Compute the closed form of the CRPS for the truncated normal distribution.

It is based on the formulation for the generalised truncated and censored normal distribution with distribution with lmass and umass set to zero.

Parameters:

Name	Type	Description	Default
`observation`	`ArrayLike`	The observed values.	required
`location`	`ArrayLike`	Location parameter of the forecast distribution.	required
`scale`	`ArrayLike`	Scale parameter of the forecast distribution.	required
`lower`	`ArrayLike`	Lower boundary of the truncated forecast distribution.	`float('-inf')`
`upper`	`ArrayLike`	Upper boundary of the truncated forecast distribution.	`float('inf')`

Returns:

Name	Type	Description
`crps`	`array_like`	The CRPS between tNormal(location, scale, lower, upper) and obs.

Examples:

>>> import scoringrules as sr
>>> sr.crps_tnormal(0.0, 0.1, 0.4, -1.0, 1.0)

scoringrules.crps_cnormal

crps_cnormal(
    observation: ArrayLike,
    location: ArrayLike,
    scale: ArrayLike,
    /,
    lower: ArrayLike = float("-inf"),
    upper: ArrayLike = float("inf"),
    *,
    backend: Backend = None,
) -> ArrayLike

Compute the closed form of the CRPS for the censored normal distribution.

It is based on the formulation for the generalised truncated and censored normal distribution with lmass and umass set to the tail probabilities of the predictive distribution.

Parameters:

Name	Type	Description	Default
`observation`	`ArrayLike`	The observed values.	required
`location`	`ArrayLike`	Location parameter of the forecast distribution.	required
`scale`	`ArrayLike`	Scale parameter of the forecast distribution.	required
`lower`	`ArrayLike`	Lower boundary of the truncated forecast distribution.	`float('-inf')`
`upper`	`ArrayLike`	Upper boundary of the truncated forecast distribution.	`float('inf')`

Returns:

Name	Type	Description
`crps`	`array_like`	The CRPS between cNormal(location, scale, lower, upper) and obs.

Examples:

>>> import scoringrules as sr
>>> sr.crps_cnormal(0.0, 0.1, 0.4, -1.0, 1.0)

scoringrules.crps_gtct

crps_gtct(
    observation: ArrayLike,
    df: ArrayLike,
    /,
    location: ArrayLike = 0.0,
    scale: ArrayLike = 1.0,
    lower: ArrayLike = float("-inf"),
    upper: ArrayLike = float("inf"),
    lmass: ArrayLike = 0.0,
    umass: ArrayLike = 0.0,
    *,
    backend: Backend = None,
) -> ArrayLike

Compute the closed form of the CRPS for the generalised truncated and censored t distribution.
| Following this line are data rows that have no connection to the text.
import Literature.AlgebraicGeometry.Resolution.AlterationsSemiStableResolution
import Literature.AlgebraicGeometry.Resolution.StrictNormalCrossingsPoints
import Mathlib.AlgebraicGeometry.Limits
import Mathlib.AlgebraicGeometry.Morphisms.FiniteType
import HarnessLib

/-!
# Normal crossings divisors: locality for open immersions, coproducts, and the pointwise
(Stacks 0BSF) form of de Jong's definition

Topic: `Literature/AlgebraicGeometry/Resolution`. Glue for the node
`DeJong1996FormalNormalCrossings` (`AlterationsNormalFormBlowup.lean`; de Jong 1996, between
4.25 (i), 4.27 and 4.28/2.4): de Jong's normal crossings divisors (2.4: "there is a surjective
étale morphism `S' → S` such that the inverse image of `D` is a strict normal crossings divisor
on `S'`", `IsNormalCrossingsDivisor`) versus the pointwise definition of the Stacks Project
(Tag 0BSF: "for every `p ∈ D` there exists an étale morphism `U → X` with `p` in the image and
`D ×_X U` a strict normal crossings divisor on `U`"). The two agree: given étale neighbourhoods
pointwise, their coproduct together with the open complement of the divisor is a surjective
étale cover on which the preimage is a strict normal crossings divisor. This file PROVES

* `comap_vanishingIdeal_of_isOpenImmersion`, `stalkIdeal_comap_of_isOpenImmersion` — the ideal
  sheaf of the reduced closed subscheme on a closed `Z ⊆ X` pulls back along an open immersion
  `j : U → X` to that of `j⁻¹ Z`, and stalks of pulled-back ideal sheaves along open immersions;
* `IsStrictNormalCrossingsDivisor.of_forall_exists_isOpenImmersion` — the local form of a strict
  normal crossings divisor (de Jong 2.4 / Stacks 0BI9, `IsStrictNormalCrossingsDivisor`) may be
  checked on an open cover (by open immersions `U → X`); `IsStrictNormalCrossingsDivisor.sigmaDesc`
  — hence on the summands of a coproduct `∐ Uᵢ → X`;
* `IsNormalCrossingsDivisor.of_forall_exists_etale` — **Stacks 0BSF ⇒ de Jong 2.4**: if every
  point of the closed `Z` lies in the image of an étale `U → X` pulling `Z` back to a strict
  normal crossings divisor, then `Z` is a normal crossings divisor;
* `IsNormalCrossingsDivisor.of_forall_closedPoints_exists_etale` — on a Jacobson scheme (e.g.
  locally of finite type over a field) it suffices to provide such étale neighbourhoods at the
  CLOSED points of `Z`: their (open) images then cover `Z`.

## Sources

* A. J. de Jong, *Smoothness, semi-stability and alterations*, Publ. Math. IHÉS 83 (1996), 2.4
  (p. 55).
* The Stacks Project, Tags 0BI9, 0BSF (strict / normal crossings divisors), 01J3 (reduced
  induced closed subscheme).
-/

noncomputable section

open CategoryTheory CategoryTheory.Limits AlgebraicGeometry TopologicalSpace IsLocalRing

universe u

namespace Literature.AlgebraicGeometry.Resolution

open Scheme.IdealSheafData

variable {U X : Scheme.{u}}

/-! ## Vanishing ideals and their stalks along open immersions -/

/-- The ideal sheaf of the reduced closed subscheme on a closed subset is radical. [folklore] -/
theorem radical_vanishingIdeal (Z : Closeds X) : (vanishingIdeal Z).radical = vanishingIdeal Z := by
  apply Scheme.IdealSheafData.ext
  funext V
  rw [radical_ideal, vanishingIdeal_ideal]
  exact (PrimeSpectrum.isRadical_vanishingIdeal _).radical

/-- A radical ideal sheaf is the vanishing ideal sheaf of its support (Stacks 01J3: the reduced
closed subscheme on a closed subset is unique). [folklore] -/
theorem eq_vanishingIdeal_of_radical {I : X.IdealSheafData} (hrad : I.radical = I) {Z : Closeds X}
    (hZ : I.support = Z) : I = vanishingIdeal Z := by
  rw [← hZ, vanishingIdeal_support, hrad]

/-- **The reduced structure pulls back along open immersions**: for an open immersion
`j : U → X` and a closed `Z ⊆ X`, the pull-back of the ideal sheaf of (the reduced closed
subscheme on) `Z` is the ideal sheaf of `j⁻¹ Z` — it is radical with support `j⁻¹ Z`.
[folklore] -/
theorem comap_vanishingIdeal_of_isOpenImmersion (j : U ⟶ X) [IsOpenImmersion j]
    (Z : Closeds X) :
    (vanishingIdeal Z).comap j = vanishingIdeal (Z.preimage j.continuous) := by
  apply eq_vanishingIdeal_of_radical
  · apply Scheme.IdealSheafData.ext
    funext V
    rw [radical_ideal, ideal_comap_of_isOpenImmersion, ← Ideal.comap_radical, vanishingIdeal_ideal,
      (PrimeSpectrum.isRadical_vanishingIdeal _).radical]
  · rw [support_comap]
    ext1
    rw [Closeds.coe_preimage, coe_support_vanishingIdeal, Closeds.coe_preimage]

/-- Germs along an open immersion: `germ_V ∘ (j^*)_V = j^*_y ∘ germ_{j(V)}` for an open
`V ∋ y` of `U`, where `(j^*)_V : Γ(X, j(V)) ≅ Γ(U, V)`. [folklore] -/
theorem germ_comp_appIso_hom (j : U ⟶ X) [IsOpenImmersion j] (V : U.Opens) (y : U)
    (hy : y ∈ V) :
    (j.appIso V).hom ≫ U.presheaf.germ V y hy =
      X.presheaf.germ (j ''ᵁ V) (j y) ⟨y, hy, rfl⟩ ≫ j.stalkMap y := by
  rw [Scheme.Hom.germ_stalkMap j (j ''ᵁ V) y ⟨y, hy, rfl⟩, Scheme.Hom.appIso_hom, Category.assoc,
    TopCat.Presheaf.germ_res]

/-- **Stalks of pulled-back ideal sheaves along an open immersion** `j : U → X`:
`(𝒥|_U)_y = 𝒥_{j y} · 𝒪_{U,y}` along the isomorphism `j^*_y : 𝒪_{X,j y} ≅ 𝒪_{U,y}`. [folklore] -/
theorem stalkIdeal_comap_of_isOpenImmersion (j : U ⟶ X) [IsOpenImmersion j]
    (𝒥 : X.IdealSheafData) (y : U) :
    stalkIdeal (𝒥.comap j) y = (stalkIdeal 𝒥 (j y)).map (j.stalkMap y).hom := by
  obtain ⟨_, ⟨V, hV, rfl⟩, hyV, -⟩ :=
    U.isBasis_affineOpens.exists_subset_of_mem_open (Set.mem_univ y) isOpen_univ
  have hW : IsAffineOpen (j ''ᵁ V) := hV.image_of_isOpenImmersion j
  have hyW : j y ∈ j ''ᵁ V := ⟨y, hyV, rfl⟩
  rw [stalkIdeal_eq_map_germ _ ⟨V, hV⟩ hyV, stalkIdeal_eq_map_germ 𝒥 ⟨_, hW⟩ hyW,
    ideal_comap_of_isOpenImmersion, Ideal.map_map]
  -- pulling back along the inverse of the isomorphism `Γ(X, j V) ≅ Γ(U, V)` is pushing forward
  have hc : (𝒥.ideal ⟨j ''ᵁ V, hW⟩).comap (j.appIso V).inv.hom =
      (𝒥.ideal ⟨j ''ᵁ V, hW⟩).map (j.appIso V).hom.hom := by
    have := Ideal.map_comap_of_equiv (I := 𝒥.ideal ⟨j ''ᵁ V, hW⟩)
      (j.appIso V).commRingCatIsoToRingEquiv
    exact this.symm
  rw [hc, Ideal.map_map]
  congr 1
  rw [← CommRingCat.hom_comp, ← CommRingCat.hom_comp, germ_comp_appIso_hom]

/-! ## Strict normal crossings may be checked on an open cover -/

/-- **The local form of a strict normal crossings divisor is local for open immersions**: if
every point of the closed `Z ⊆ X` lies in the image of an open immersion `j : U → X` such that
`j⁻¹ Z` is a strict normal crossings divisor in `U`, then `Z` is a strict normal crossings
divisor in `X` (the data at `j y` are transported along `𝒪_{X,j y} ≅ 𝒪_{U,y}`, the ideal of `Z`
going to the ideal of `j⁻¹ Z`). [folklore] -/
theorem IsStrictNormalCrossingsDivisor.of_forall_exists_isOpenImmersion {Z : Set X}
    (hZ : IsClosed Z)
    (h : ∀ q ∈ Z, ∃ (U : Scheme.{u}) (j : U ⟶ X), IsOpenImmersion j ∧ q ∈ Set.range j ∧
      IsStrictNormalCrossingsDivisor U (j ⁻¹' Z)) :
    IsStrictNormalCrossingsDivisor X Z := by
  classical
  rw [isStrictNormalCrossingsDivisor_iff_stalkIdeal]
  refine ⟨hZ, fun q hq => ?_⟩
  obtain ⟨U, j, hj, ⟨y, rfl⟩, hU⟩ := h q hq
  rw [isStrictNormalCrossingsDivisor_iff_stalkIdeal] at hU
  obtain ⟨hreg, r, e, x, y', hr, hdim, hspan, hI⟩ := hU.2 y hq
  -- `φ : 𝒪_{X, j y} ≅ 𝒪_{U, y}`
  let φ : X.presheaf.stalk (j y) ≃+* U.presheaf.stalk y :=
    (asIso (j.stalkMap y)).commRingCatIsoToRingEquiv
  have hφ : (φ : X.presheaf.stalk (j y) →+* U.presheaf.stalk y) = (j.stalkMap y).hom := rfl
  haveI := hreg
  refine ⟨IsRegularLocalRing.of_ringEquiv φ.symm, r, e, φ.symm ∘ x, φ.symm ∘ y', hr, ?_, ?_, ?_⟩
  · rw [ringKrullDim_eq_of_ringEquiv φ, hdim]
  · have := congrArg (Ideal.map φ.symm) hspan
    rw [Ideal.map_span, Set.image_union, ← Set.range_comp, ← Set.range_comp,
      IsLocalRing.eq_maximalIdeal (Ideal.map_isMaximal_of_equiv φ.symm)] at this
    exact this
  · -- the ideal of `Z` at `j y` is carried to the ideal of `j⁻¹ Z` at `y`
    have hcl : (⟨closure Z, isClosed_closure⟩ : Closeds X) = ⟨Z, hZ⟩ := Closeds.ext hZ.closure_eq
    have hcl' : (⟨closure (j ⁻¹' Z), isClosed_closure⟩ : Closeds U) =
        (⟨Z, hZ⟩ : Closeds X).preimage j.continuous := by
      apply Closeds.ext
      simp only [Closeds.coe_mk, Closeds.coe_preimage]
      exact (hZ.preimage j.continuous).closure_eq
    rw [hcl', ← comap_vanishingIdeal_of_isOpenImmersion, stalkIdeal_comap_of_isOpenImmersion,
      ← hφ] at hI
    rw [hcl]
    have := congrArg (Ideal.map (φ.symm : U.presheaf.stalk y →+* X.presheaf.stalk (j y))) hI
    rw [Ideal.map_map, Ideal.map_span, Set.image_singleton, map_prod] at this
    simpa [Ideal.map_id] using this

/-- **Strict normal crossings on a coproduct**: if `αᵢ : Uᵢ → X` pull the closed `Z` back to
strict normal crossings divisors, so does `∐ αᵢ : ∐ Uᵢ → X`. [folklore] -/
theorem IsStrictNormalCrossingsDivisor.sigmaDesc {ι : Type u} (g : ι → Scheme.{u})
    (α : ∀ i, g i ⟶ X) {Z : Set X} (hZ : IsClosed Z)
    (h : ∀ i, IsStrictNormalCrossingsDivisor (g i) (α i ⁻¹' Z)) :
    IsStrictNormalCrossingsDivisor (∐ g) (Sigma.desc α ⁻¹' Z) := by
  refine IsStrictNormalCrossingsDivisor.of_forall_exists_isOpenImmersion
    (hZ.preimage (Sigma.desc α).continuous) fun q _ => ?_
  obtain ⟨i, y, rfl⟩ := (sigmaOpenCover g).exists_eq q
  haveI : IsOpenImmersion (Sigma.ι g i) :=
    inferInstanceAs (IsOpenImmersion ((sigmaOpenCover g).f i))
  refine ⟨g i, Sigma.ι g i, inferInstance, ⟨y, rfl⟩, ?_⟩
  have : (Sigma.ι g i ⁻¹' (Sigma.desc α ⁻¹' Z) : Set (g i)) = α i ⁻¹' Z := by
    rw [← Set.preimage_comp]
    congr 1
    funext z
    change (Sigma.ι g i ≫ Sigma.desc α) z = α i z
    rw [Sigma.ι_desc]
  rw [this]
  exact h i

/-! ## The pointwise (Stacks 0BSF) form of de Jong's definition -/

/-- **Stacks 0BSF ⇒ de Jong 1996, 2.4**: let `Z ⊆ X` be closed and suppose every `p ∈ Z` lies
in the image of an étale `e : U → X` such that `e⁻¹ Z` is a strict normal crossings divisor in
`U`. Then `Z` is a normal crossings divisor (`IsNormalCrossingsDivisor`): the coproduct of the
chosen `U_p`, `p ∈ Z`, and of the open subscheme `X ∖ Z` is étale and surjective over `X`, and
the preimage of `Z` in it is a strict normal crossings divisor (empty on the last summand).
[cite: StacksProject, Tag 0BSF] -/
theorem IsNormalCrossingsDivisor.of_forall_exists_etale {Z : Set X} (hZ : IsClosed Z)
    (h : ∀ p ∈ Z, ∃ (U : Scheme.{u}) (e : U ⟶ X), Etale e ∧ p ∈ Set.range e ∧
      IsStrictNormalCrossingsDivisor U (e ⁻¹' Z)) :
    IsNormalCrossingsDivisor X Z := by
  classical
  choose U e he hmem hsnc using h
  -- the summands: `U_p` for `p ∈ Z`, and the open complement of `Z`
  let V : X.Opens := ⟨Zᶜ, hZ.isOpen_compl⟩
  let g : ↥Z ⊕ PUnit.{u + 1} → Scheme.{u} := Sum.elim (fun p => U p.1 p.2) fun _ => (V : Scheme.{u})
  let α : ∀ i, g i ⟶ X := fun i =>
    match i with
    | Sum.inl p => e p.1 p.2
    | Sum.inr _ => V.ι
  have hα : ∀ i, Etale (α i) := fun i =>
    match i with
    | Sum.inl p => he p.1 p.2
    | Sum.inr _ => (inferInstance : Etale V.ι)
  refine ⟨∐ g, Sigma.desc α, IsZariskiLocalAtSource.sigmaDesc hα, ⟨fun x => ?_⟩,
    IsStrictNormalCrossingsDivisor.sigmaDesc g α hZ fun i => ?_⟩
  · -- surjectivity
    by_cases hx : x ∈ Z
    · obtain ⟨u, hu⟩ := hmem x hx
      refine ⟨Sigma.ι g (Sum.inl ⟨x, hx⟩) u, ?_⟩
      rw [← Scheme.Hom.comp_apply, Sigma.ι_desc]
      exact hu
    · refine ⟨Sigma.ι g (Sum.inr PUnit.unit) (⟨x, hx⟩ : V), ?_⟩
      rw [← Scheme.Hom.comp_apply, Sigma.ι_desc]
      rfl
  · -- strict normal crossings on each summand
    match i with
    | Sum.inl p => exact hsnc p.1 p.2
    | Sum.inr _ =>
      apply IsStrictNormalCrossingsDivisor.of_eq_empty
      ext v
      simp only [Set.mem_preimage, Set.mem_empty_iff_false, iff_false]
      exact v.2

/-- De Jong's definition (2.4: one surjective étale cover) and the pointwise one (Stacks 0BSF)
of a normal crossings divisor agree, for closed subsets. [cite: StacksProject, Tag 0BSF] -/
theorem isNormalCrossingsDivisor_iff_forall_exists_etale {Z : Set X} (hZ : IsClosed Z) :
    IsNormalCrossingsDivisor X Z ↔ ∀ p ∈ Z, ∃ (U : Scheme.{u}) (e : U ⟶ X), Etale e ∧
      p ∈ Set.range e ∧ IsStrictNormalCrossingsDivisor U (e ⁻¹' Z) := by
  refine ⟨fun h p _ => ?_, IsNormalCrossingsDivisor.of_forall_exists_etale hZ⟩
  obtain ⟨X', e, he, hs, h'⟩ := h
  exact ⟨X', e, he, e.surjective p, h'⟩

/-- **Closed points suffice on a Jacobson scheme**: let `X` be a Jacobson scheme (e.g. locally
of finite type over a field) and `Z ⊆ X` closed; if every CLOSED point `p ∈ Z` lies in the image
of an étale `e : U → X` with `e⁻¹ Z` a strict normal crossings divisor in `U`, then `Z` is a
normal crossings divisor. Indeed the images of these étale (open) morphisms form an open set
containing the closed points of the closed set `Z`, hence all of `Z`. [folklore] -/
theorem IsNormalCrossingsDivisor.of_forall_closedPoints_exists_etale [JacobsonSpace X]
    {Z : Set X} (hZ : IsClosed Z)
    (h : ∀ p ∈ Z, IsClosed ({p} : Set X) → ∃ (U : Scheme.{u}) (e : U ⟶ X), Etale e ∧
      p ∈ Set.range e ∧ IsStrictNormalCrossingsDivisor U (e ⁻¹' Z)) :
    IsNormalCrossingsDivisor X Z := by
  classical
  apply IsNormalCrossingsDivisor.of_forall_exists_etale hZ
  intro p hp
  -- the union `W` of the images of the neighbourhoods of the closed points of `Z`
  choose U e he hmem hsnc using h
  let W : Set X := ⋃ q : {q : X // q ∈ Z ∧ IsClosed ({q} : Set X)}, Set.range (e q.1 q.2.1 q.2.2)
  have hW : IsOpen W := by
    refine isOpen_iUnion fun q => ?_
    haveI := he q.1 q.2.1 q.2.2
    exact (e q.1 q.2.1 q.2.2).isOpenMap.isOpen_range
  -- `Z ⊆ W`: otherwise the closed `Z ∖ W` contains a closed point of `X`
  have hZW : Z ⊆ W := by
    by_contra hZW
    obtain ⟨z, hzZ, hzW⟩ := Set.not_subset.mp hZW
    obtain ⟨q, ⟨hqZ, hqW⟩, hq⟩ := nonempty_inter_closedPoints (Z := Z ∩ Wᶜ) ⟨z, hzZ, hzW⟩
      (hZ.inter hW.isClosed_compl).isLocallyClosed
    exact hqW (Set.mem_iUnion.mpr ⟨⟨q, hqZ, hq⟩, hmem q hqZ hq⟩)
  obtain ⟨q, hq⟩ := Set.mem_iUnion.mp (hZW hp)
  exact ⟨U q.1 q.2.1 q.2.2, e q.1 q.2.1 q.2.2, he q.1 q.2.1 q.2.2, hq, hsnc q.1 q.2.1 q.2.2⟩

end Literature.AlgebraicGeometry.Resolution

end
It is based on the following formulation from Jordan et al. (2019):

\[ \mathrm{CRPS}(F_{l, L, \nu}^{u, U}, y) = |y - z| + uU^{2} - lL^{2} + \left( \frac{1 - L - U}{F_{\nu}(u) - F_{\nu}(l)} \right) z \left( 2 F_{\nu}(z) - \frac{(1 - 2L) F_{\nu}(u) + (1 - 2U) F_{\nu}(l)}{1 - L - U} \right) - \left( \frac{1 - L - U}{F_{\nu}(u) - F_{\nu}(l)} \right) \left( 2 G_{\nu}(z) - 2 G_{\nu}(u)U - 2 G_{\nu}(l)L \right) - \left( \frac{1 - L - U}{F_{\nu}(u) - F_{\nu}(l)} \right)^{2} \bar{B}_{\nu} \left( H_{\nu}(u) - H_{\nu}(l) \right), \]

\[ \mathrm{CRPS}(F_{l, L, \nu, \mu, \sigma}^{u, U}, y) = \sigma \mathrm{CRPS}(F_{(l - \mu)/\sigma, L, \nu}^{(u - \mu)/\sigma, U}, \frac{y - \mu}{\sigma}), \]

\[ G_{\nu}(x) = - \left( \frac{\nu + x^{2}}{\nu - 1} \right) f_{\nu}(x), \]

\[ H_{\nu}(x) = \frac{1}{2} + \frac{1}{2} \mathrm{sgn}(x) I \left( \frac{1}{2}, \nu - \frac{1}{2}, \frac{x^{2}}{\nu + x^{2}} \right), \]

\[ \bar{B}_{\nu} = \left( \frac{2 \sqrt{\nu}}{\nu - 1} \right) \frac{B(\frac{1}{2}, \nu - \frac{1}{2})}{B(\frac{1}{2}, \frac{\nu}{2})^{2}}, \]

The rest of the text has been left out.